§ Activity
If a line in the data holds "iSU₀", copy that line out in full.

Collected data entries
*** Begin section ***
/-- Core of the P3 exclusion (orientation: the `ρ`-part of `S` is the larger one).  Dicyclic type `c₀ ≠ 0`; a TPP
triple with parts `(s₁+1, s₁ | 1,1 | 3,3)` and `3|S||T||U| + 20 = 8|A|` does not exist. [folklore] -/
theorem no_sub_four_P3_core
    (hρρ : ∀ a b, ρ a * ρ b = ρ (a + b)) (hρτ : ∀ a b, ρ a * τ b = τ (b - a))
    (hτρ : ∀ a b, τ a * ρ b = τ (a + b)) (hττ : ∀ a b, τ a * τ b = ρ (c₀ + b - a)) (hc₀ : c₀ ≠ 0)
    (hρ : Function.Injective ρ) (hτ : Function.Injective τ) (hne : ∀ a b, ρ a ≠ τ b)
    (hsurj : ∀ g, (∃ a, ρ a = g) ∨ (∃ a, τ a = g)) (h : TripleProductProperty S T U)
    (hs : (univ.filter fun a : A => ρ a ∈ S).card = (univ.filter fun a : A => τ a ∈ S).card + 1)
    (ht₀ : (univ.filter fun a : A => ρ a ∈ T).card = 1) (ht₁ : (univ.filter fun a : A => τ a ∈ T).card = 1)
    (hu₀ : (univ.filter fun a : A => ρ a ∈ U).card = 3) (hu₁ : (univ.filter fun a : A => τ a ∈ U).card = 3)
    (hV : 3 * (S.card * T.card * U.card) + 20 = 8 * Fintype.card A) : False := by
  set S₀ : Finset A := univ.filter fun a => ρ a ∈ S with hS₀
  set S₁ : Finset A := univ.filter fun a => τ a ∈ S with hS₁
  set T₀ : Finset A := univ.filter fun a => ρ a ∈ T with hT₀
  set T₁ : Finset A := univ.filter fun a => τ a ∈ T with hT₁
  set U₀ : Finset A := univ.filter fun a => ρ a ∈ U with hU₀
  set U₁ : Finset A := univ.filter fun a => τ a ∈ U with hU₁
  have h2c := two_c0_eq_zero hρτ hτρ hττ hτ
  -- (0) the big `ρ`-part is periodic (structure theorem)
  have hper : S₀.image (· + c₀) = S₀ :=
    dicyclic_P3_rho_part_periodic hρρ hρτ hτρ hττ hc₀ hρ hτ hne hsurj h hs ht₀ ht₁ hu₀ hu₁ hV
  have hS₀c : ∀ s ∈ S₀, s + c₀ ∈ S₀ := fun s hs' => by rw [← hper]; exact mem_image_of_mem _ hs'
  obtain ⟨t, hT₀t⟩ := card_eq_one.1 ht₀
  obtain ⟨b, hT₁b⟩ := card_eq_one.1 ht₁
  have cS : S.card = S₀.card + S₁.card := card_eq_parts' hρ hτ hne hsurj S
  have cT : T.card = T₀.card + T₁.card := card_eq_parts' hρ hτ hne hsurj T
  have cU : U.card = U₀.card + U₁.card := card_eq_parts' hρ hτ hne hsurj U
  rw [cS, cT, cU, hs, ht₀, ht₁, hu₀, hu₁] at hV
  have mS₀ : ∀ a ∈ S₀, cond false (τ a) (ρ a) ∈ S := fun a ha => by simpa [hS₀] using ha
  have mS₁ : ∀ a ∈ S₁, cond true (τ a) (ρ a) ∈ S := fun a ha => by simpa [hS₁] using ha
  have mT₀ : ∀ a ∈ T₀, cond false (τ a) (ρ a) ∈ T := fun a ha => by simpa [hT₀] using ha
  have mT₁ : ∀ a ∈ T₁, cond true (τ a) (ρ a) ∈ T := fun a ha => by simpa [hT₁] using ha
  have mU₀ : ∀ a ∈ U₀, cond false (τ a) (ρ a) ∈ U := fun a ha => by simpa [hU₀] using ha
  have mU₁ : ∀ a ∈ U₁, cond true (τ a) (ρ a) ∈ U := fun a ha => by simpa [hU₁] using ha
  -- (1) vertex 000 of `(S, T, U)`: `P₁ ⊔ Q₁ ⊔ R₁ = A ∖ {p}`
  have cs := card_sumset' hρρ hττ hρ hτ h
  have inj := sum_injOn' hρρ hττ hρ hτ h
  have d₁ := disjoint_sumset₁' hρρ hρτ hτρ hττ hne h
  have d₂ := disjoint_sumset₂' hρρ hρτ hτρ hττ hne h
  have d₃ := disjoint_sumset₃' hρρ hρτ hτρ hττ hne h
  set P₁ := (S₁ ×ˢ T₀ ×ˢ U₀).image fun p : A × A × A => p.1 + p.2.1 + p.2.2 with hP₁
  set Q₁ := (S₀ ×ˢ T₁ ×ˢ U₀).image fun p : A × A × A => p.1 + p.2.1 + p.2.2 with hQ₁
  set R₁ := (S₀ ×ˢ T₀ ×ˢ U₁).image fun p : A × A × A => p.1 + p.2.1 + p.2.2 with hR₁
  have hPQ : Disjoint P₁ Q₁ := d₁ false mS₁ mT₀ mU₀ mS₀ mT₁
  have hPR : Disjoint P₁ R₁ := (d₃ false mS₀ mT₀ mU₁ mS₁ mU₀).symm
  have hQR : Disjoint Q₁ R₁ := d₂ false mS₀ mT₁ mU₀ mS₀ mT₀ mU₁
  obtain ⟨p, hp⟩ := exists_missed_point hPQ hPR hQR (by
    rw [hP₁, hQ₁, hR₁, cs true false false mS₁ mT₀ mU₀, cs false true false mS₀ mT₁ mU₀,
      cs false false true mS₀ mT₀ mU₁, hT₀t, hT₁b, card_singleton, card_singleton, hu₀, hu₁, hs]; omega)
  have hE : ∀ e ∈ univ \ (Q₁ ∪ R₁), e + c₀ ∈ univ \ (Q₁ ∪ R₁) := by
    intro e he
    simp only [mem_sdiff, mem_univ, true_and, mem_union, not_or] at he ⊢
    refine ⟨fun hc => he.1 ?_, fun hc => he.2 ?_⟩
    · have := box_add_mem_of_fst hS₀c hc; rwa [add_assoc, h2c, add_zero] at this
    · have := box_add_mem_of_fst hS₀c hc; rwa [add_assoc, h2c, add_zero] at this
  have hPE : P₁ ⊆ univ \ (Q₁ ∪ R₁) := by
    intro x hx
    simp only [mem_sdiff, mem_univ, true_and, mem_union, not_or]
    exact ⟨fun hq => disjoint_left.1 hPQ hx hq, fun hr => disjoint_left.1 hPR hx hr⟩
  have hdiff : (univ \ (Q₁ ∪ R₁)) \ P₁ = {p} := by
    rw [← hp]; ext x
    simp only [mem_sdiff, mem_univ, true_and, mem_union, not_or]
    tauto
  have sing₁ : (P₁.filter fun z => z + c₀ ∉ P₁).card ≤ 1 :=
    (card_filter_add_notMem_le hE hPE).trans (by rw [hdiff, card_singleton])
  -- (2) the translates `S·τ0`, `T·τ0`, `U·τ0`
  have er : (Equiv.mulRight (1 : G)).toEmbedding = Function.Embedding.refl G := by ext x; simp
  have hS' := h.map_mulRight (τ 0) 1 1
  have hU' := h.map_mulRight 1 1 (τ 0)
  have hS'T' := h.map_mulRight (τ 0) (τ 0) 1
  simp only [er, Finset.map_refl] at hS' hU' hS'T'
  set S' := S.map (Equiv.mulRight (τ 0)).toEmbedding with hS'def
  set T' := T.map (Equiv.mulRight (τ 0)).toEmbedding with hT'def
  set U' := U.map (Equiv.mulRight (τ 0)).toEmbedding with hU'def
  set S₀' : Finset A := univ.filter fun a => ρ a ∈ S' with hS₀'
  set S₁' : Finset A := univ.filter fun a => τ a ∈ S' with hS₁'
  set T₀' : Finset A := univ.filter fun a => ρ a ∈ T' with hT₀'
  set T₁' : Finset A := univ.filter fun a => τ a ∈ T' with hT₁'
  set U₀' : Finset A := univ.filter fun a => ρ a ∈ U' with hU₀'
  set U₁' : Finset A := univ.filter fun a => τ a ∈ U' with hU₁'
  have eS₀' : S₀' = S₁.image fun x => -c₀ - x := by rw [hS₀', hS'def, rho_part_mulRight_tau hρρ hρτ hττ, ← hS₁]
  have eS₁' : S₁' = S₀.image fun x => -x := by rw [hS₁', hS'def, tau_part_mulRight_tau hρρ hττ, ← hS₀]
  have eT₀' : T₀' = {-c₀ - b} := by
    rw [hT₀', hT'def, rho_part_mulRight_tau hρρ hρτ hττ, ← hT₁, hT₁b, image_singleton]
  have eT₁' : T₁' = {-t} := by
    rw [hT₁', hT'def, tau_part_mulRight_tau hρρ hττ, ← hT₀, hT₀t, image_singleton]
  have eU₀' : U₀' = U₁.image fun x => -c₀ - x := by rw [hU₀', hU'def, rho_part_mulRight_tau hρρ hρτ hττ, ← hU₁]
  have eU₁' : U₁' = U₀.image fun x => -x := by rw [hU₁', hU'def, tau_part_mulRight_tau hρρ hττ, ← hU₀]
  have mS₀' : ∀ a ∈ S₀', cond false (τ a) (ρ a) ∈ S' := fun a ha => by simpa [hS₀'] using ha
  have mS₁' : ∀ a ∈ S₁', cond true (τ a) (ρ a) ∈ S' := fun a ha => by simpa [hS₁'] using ha
  have mT₀' : ∀ a ∈ T₀', cond false (τ a) (ρ a) ∈ T' := fun a ha => by simpa [hT₀'] using ha
  have mT₁' : ∀ a ∈ T₁', cond true (τ a) (ρ a) ∈ T' := fun a ha => by simpa [hT₁'] using ha
  have mU₀' : ∀ a ∈ U₀', cond false (τ a) (ρ a) ∈ U' := fun a ha => by simpa [hU₀'] using ha
  have mU₁' : ∀ a ∈ U₁', cond true (τ a) (ρ a) ∈ U' := fun a ha => by simpa [hU₁'] using ha
  -- (3) vertex 000 of `(S·τ0, T, U)`: boxes `B₁, B₂, B₃`, pairwise disjoint, and `B₂ ∩ (B₃ + c₀) = ∅`
  set B₁ := (S₁' ×ˢ T₀ ×ˢ U₀).image fun p : A × A × A => p.1 + p.2.1 + p.2.2 with hB₁
  set B₂ := (S₀' ×ˢ T₁ ×ˢ U₀).image fun p : A × A × A => p.1 + p.2.1 + p.2.2 with hB₂
  set B₃ := (S₀' ×ˢ T₀ ×ˢ U₁).image fun p : A × A × A => p.1 + p.2.1 + p.2.2 with hB₃
  have dB₁₂ : Disjoint B₁ B₂ := (disjoint_sumset₁' hρρ hρτ hτρ hττ hne hS') false mS₁' mT₀ mU₀ mS₀' mT₁
  have dB₂₃ : Disjoint B₂ B₃ := (disjoint_sumset₂' hρρ hρτ hτρ hττ hne hS') false mS₀' mT₁ mU₀ mS₀' mT₀ mU₁
  have dK := (disjoint_sumset₂' hρρ hρτ hτρ hττ hne hS'T') false mS₀' mT₁' mU₀ mS₀' mT₀' mU₁
  have hK : ∀ z ∈ B₂, z + c₀ ∉ B₃ := by
    intro z hz hz'
    rw [hB₂, mem_sumset₃] at hz
    rw [hB₃, mem_sumset₃] at hz'
    obtain ⟨a, ha, y, hy, c, hc, rfl⟩ := hz
    obtain ⟨a', ha', y', hy', c', hc', he⟩ := hz'
    rw [hT₁b, mem_singleton] at hy
    rw [hT₀t, mem_singleton] at hy'
    subst y y'
    have h1 : a + -t + c ∈ (S₀' ×ˢ T₁' ×ˢ U₀).image fun p : A × A × A => p.1 + p.2.1 + p.2.2 :=
      mem_sumset₃.2 ⟨a, ha, -t, by rw [eT₁']; exact mem_singleton_self _, c, hc, rfl⟩
    have h2 : a + -t + c ∈ (S₀' ×ˢ T₀' ×ˢ U₁).image fun p : A × A × A => p.1 + p.2.1 + p.2.2 :=
      mem_sumset₃.2 ⟨a', ha', -c₀ - b, by rw [eT₀']; exact mem_singleton_self _, c', hc', by
        linear_combination (norm := abel1) he⟩
    exact disjoint_left.1 dK h1 h2
  -- (4) vertex 000 of `(S, T, U·τ0)`: near-tiling `N₁ ⊔ N₂ ⊔ N₃ = A ∖ {p'}`
  set N₁ := (S₁ ×ˢ T₀ ×ˢ U₀').image fun p : A × A × A => p.1 + p.2.1 + p.2.2 with hN₁
  set N₂ := (S₀ ×ˢ T₁ ×ˢ U₀').image fun p : A × A × A => p.1 + p.2.1 + p.2.2 with hN₂
  set N₃ := (S₀ ×ˢ T₀ ×ˢ U₁').image fun p : A × A × A => p.1 + p.2.1 + p.2.2 with hN₃
  have cs' := card_sumset' hρρ hττ hρ hτ hU'
  have hN₁₂ : Disjoint N₁ N₂ := (disjoint_sumset₁' hρρ hρτ hτρ hττ hne hU') false mS₁ mT₀ mU₀' mS₀ mT₁
  have hN₁₃ : Disjoint N₁ N₃ := ((disjoint_sumset₃' hρρ hρτ hτρ hττ hne hU') false mS₀ mT₀ mU₁' mS₁ mU₀').symm
  have hN₂₃ : Disjoint N₂ N₃ := (disjoint_sumset₂' hρρ hρτ hτρ hττ hne hU') false mS₀ mT₁ mU₀' mS₀ mT₀ mU₁'
  have cU₀' : U₀'.card = 3 := by rw [eU₀', card_image_of_injective _ sub_right_injective, hu₁]
  have cU₁' : U₁'.card = 3 := by rw [eU₁', card_image_of_injective _ neg_injective, hu₀]
  obtain ⟨p', hp'⟩ := exists_missed_point hN₁₂ hN₁₃ hN₂₃ (by
    rw [hN₁, hN₂, hN₃, cs' true false false mS₁ mT₀ mU₀', cs' false true false mS₀ mT₁ mU₀',
      cs' false false true mS₀ mT₀ mU₁', hT₀t, hT₁b, card_singleton, card_singleton, cU₀', cU₁', hs]; omega)
  have hp'c : p' + c₀ ∈ N₁ := by
    have hp'mem : p' ∈ univ \ (N₁ ∪ N₂ ∪ N₃) := by rw [hp']; exact mem_singleton_self _
    simp only [mem_sdiff, mem_univ, true_and, mem_union, not_or] at hp'mem
    obtain ⟨⟨-, h2⟩, h3⟩ := hp'mem
    by_contra hc
    have hc2 : p' + c₀ ∉ N₂ := fun hh => h2 (by
      have := box_add_mem_of_fst hS₀c hh; rwa [add_assoc, h2c, add_zero] at this)
    have hc3 : p' + c₀ ∉ N₃ := fun hh => h3 (by
      have := box_add_mem_of_fst hS₀c hh; rwa [add_assoc, h2c, add_zero] at this)
    have hmem : p' + c₀ ∈ univ \ (N₁ ∪ N₂ ∪ N₃) := by
      simp only [mem_sdiff, mem_univ, true_and, mem_union, not_or]; exact ⟨⟨hc, hc2⟩, hc3⟩
    rw [hp', mem_singleton] at hmem
    exact hc₀ (by simpa using hmem)
  -- (5) containment: `B₂ ⊆ (2t − b + c₀ − S₀) + U₁`
  have hcont : ∀ z ∈ B₂, ∃ s ∈ S₀, ∃ u ∈ U₁, t + t - b + c₀ - s + u = z := by
    intro z hz
    have hz₁ : z ∉ B₁ := fun h' => disjoint_left.1 dB₁₂ h' hz
    have hz₃ : z ∉ B₃ := fun h' => disjoint_left.1 dB₂₃ hz h'
    have hzK := hK z hz
    by_cases hw₁ : t + t - z ∈ N₁
    · exfalso; apply hz₃
      rw [hN₁, mem_sumset₃] at hw₁
      obtain ⟨a, ha, y, hy, c, hc, he⟩ := hw₁
      rw [hT₀t, mem_singleton] at hy
      subst y
      rw [eU₀'] at hc
      obtain ⟨u, hu, rfl⟩ := mem_image.1 hc
      rw [hB₃]
      exact mem_sumset₃.2 ⟨-c₀ - a, by rw [eS₀']; exact mem_image_of_mem _ ha, t, by
        rw [hT₀t]; exact mem_singleton_self _, u, hu, by linear_combination (norm := abel1) -he - h2c⟩
    by_cases hw₃ : t + t - z ∈ N₃
    · exfalso; apply hz₁
      rw [hN₃, mem_sumset₃] at hw₃
      obtain ⟨a, ha, y, hy, c, hc, he⟩ := hw₃
      rw [hT₀t, mem_singleton] at hy
      subst y
      rw [eU₁'] at hc
      obtain ⟨u, hu, rfl⟩ := mem_image.1 hc
      rw [hB₁]
      exact mem_sumset₃.2 ⟨-a, by rw [eS₁']; exact mem_image_of_mem _ ha, t, by
        rw [hT₀t]; exact mem_singleton_self _, u, hu, by linear_combination (norm := abel1) -he⟩
    by_cases hw₀ : t + t - z = p'
    · exfalso; apply hzK
      rw [hN₁, mem_sumset₃] at hp'c
      obtain ⟨a, ha, y, hy, c, hc, he⟩ := hp'c
      rw [hT₀t, mem_singleton] at hy
      subst y
      rw [eU₀'] at hc
      obtain ⟨u, hu, rfl⟩ := mem_image.1 hc
      rw [hB₃]
      exact mem_sumset₃.2 ⟨-c₀ - a, by rw [eS₀']; exact mem_image_of_mem _ ha, t, by
        rw [hT₀t]; exact mem_singleton_self _, u, hu, by
          linear_combination (norm := abel1) -he + hw₀ - h2c - h2c⟩
    · have hmem : t + t - z ∈ N₁ ∪ N₂ ∪ N₃ := by
        by_contra hn
        have h' : t + t - z ∈ univ \ (N₁ ∪ N₂ ∪ N₃) := mem_sdiff.2 ⟨mem_univ _, hn⟩
        rw [hp', mem_singleton] at h'
        exact hw₀ h'
      rcases mem_union.1 hmem with h12 | h3
      · rcases mem_union.1 h12 with h1 | h2
        · exact absurd h1 hw₁
        · rw [hN₂, mem_sumset₃] at h2
          obtain ⟨a, ha, y, hy, c, hc, he⟩ := h2
          rw [hT₁b, mem_singleton] at hy
          subst y
          rw [eU₀'] at hc
          obtain ⟨u, hu, rfl⟩ := mem_image.1 hc
          exact ⟨a, ha, u, hu, by linear_combination (norm := abel1) -he⟩
      · exact absurd h3 hw₃
  -- (6) the offset lemma for `Q + U₀ ⊆ P + U₁`
  set X := S₁.image (· + t) with hX
  have hXY := pairs_of_sum_injOn (by rw [← hT₀t]; exact inj true false false mS₁ mT₀ mU₀)
  rw [← hX] at hXY
  have iSU₀ := pairs_of_sum_injOn (by rw [← hT₀t]; exact inj false false false mS₀ mT₀ mU₀)
  have iSU₁ := pairs_of_sum_injOn (by rw [← hT₀t]; exact inj false false true mS₀ mT₀ mU₁)
  set κ := t + t - b + c₀ with hκ
  set P := S₀.image fun s => κ - s with hP
  set Q := X.image fun x => -c₀ + b + t - x with hQ
  have eQ : (S₀'.image (· + b)) = Q := by
    rw [eS₀', hQ, hX]
    ext x
    simp only [mem_image, exists_exists_and_eq_and]
    constructor
    · rintro ⟨s, hs', rfl⟩; exact ⟨s, hs', by abel⟩
    · rintro ⟨s, hs', rfl⟩; exact ⟨s, hs', by abel⟩
  have eB₂ : B₂ = (Q ×ˢ U₀).image fun p : A × A => p.1 + p.2 := by
    rw [hB₂, hT₁b, sumset₃_singleton_eq, eQ]
  have eP₁ : P₁ = (X ×ˢ U₀).image fun p : A × A => p.1 + p.2 := by
    rw [hP₁, hT₀t, sumset₃_singleton_eq]
  have key := periodic_tiling_defect (P := P) (Q := Q) (D := U₀) (D' := U₁) hc₀ h2c
    (fun q hq => by
      rw [hP] at hq ⊢
      obtain ⟨s, hs', rfl⟩ := mem_image.1 hq
      exact mem_image.2 ⟨s + c₀, hS₀c s hs', by linear_combination (norm := abel1) -h2c⟩)
    (fun q hq q' hq' d hd d' hd' he => by
      rw [hP] at hq hq'
      obtain ⟨s, hs', rfl⟩ := mem_image.1 hq
      obtain ⟨s', hs'', rfl⟩ := mem_image.1 hq'
      obtain ⟨e1, e2⟩ := iSU₁ (s' + t) (mem_image_of_mem _ hs'') (s + t) (mem_image_of_mem _ hs') d hd d' hd'
        (by linear_combination (norm := abel1) he)
      exact ⟨by rw [add_left_injective t e1], e2⟩)
    (fun q hq q' hq' d hd d' hd' he => by
      rw [hP] at hq hq'
      obtain ⟨s, hs', rfl⟩ := mem_image.1 hq
      obtain ⟨s', hs'', rfl⟩ := mem_image.1 hq'
      exact (iSU₀ (s' + t) (mem_image_of_mem _ hs'') (s + t) (mem_image_of_mem _ hs') d hd d' hd'
        (by linear_combination (norm := abel1) he)).2)
    (fun q hq q' hq' d hd d' hd' he => by
      rw [hQ] at hq hq'
      obtain ⟨x, hx, rfl⟩ := mem_image.1 hq
      obtain ⟨x', hx', rfl⟩ := mem_image.1 hq'
      obtain ⟨e1, e2⟩ := hXY x' hx' x hx d hd d' hd' (by linear_combination (norm := abel1) he)
      exact ⟨by rw [e1], e2⟩)
    (fun q hq d hd => by
      have hz : q + d ∈ B₂ := by rw [eB₂]; exact mem_image.2 ⟨(q, d), mem_product.2 ⟨hq, hd⟩, rfl⟩
      obtain ⟨s, hs', u, hu, he⟩ := hcont _ hz
      exact ⟨κ - s, by rw [hP]; exact mem_image_of_mem _ hs', u, hu, by rw [hκ]; exact he⟩)
    (by
      rw [hP, hQ, card_image_of_injective _ sub_right_injective, card_image_of_injective _ sub_right_injective,
        hX, card_image_of_injective _ (add_left_injective t), hs])
    (by rw [hu₀, hu₁]) (by rw [hu₁]; norm_num)
  have hrefl := card_partnerless_reflect c₀ (-c₀ + b + t) hXY (Y := U₀)
  rw [← hQ, ← eB₂, ← eP₁] at hrefl
  rw [← eB₂] at key
  omega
*** End section ***
§ Answer
  have iSU₀ := pairs_of_sum_injOn (by rw [← hT₀t]; exact inj false false false mS₀ mT₀ mU₀)
      exact (iSU₀ (s' + t) (mem_image_of_mem _ hs'') (s + t) (mem_image_of_mem _ hs') d hd d' hd'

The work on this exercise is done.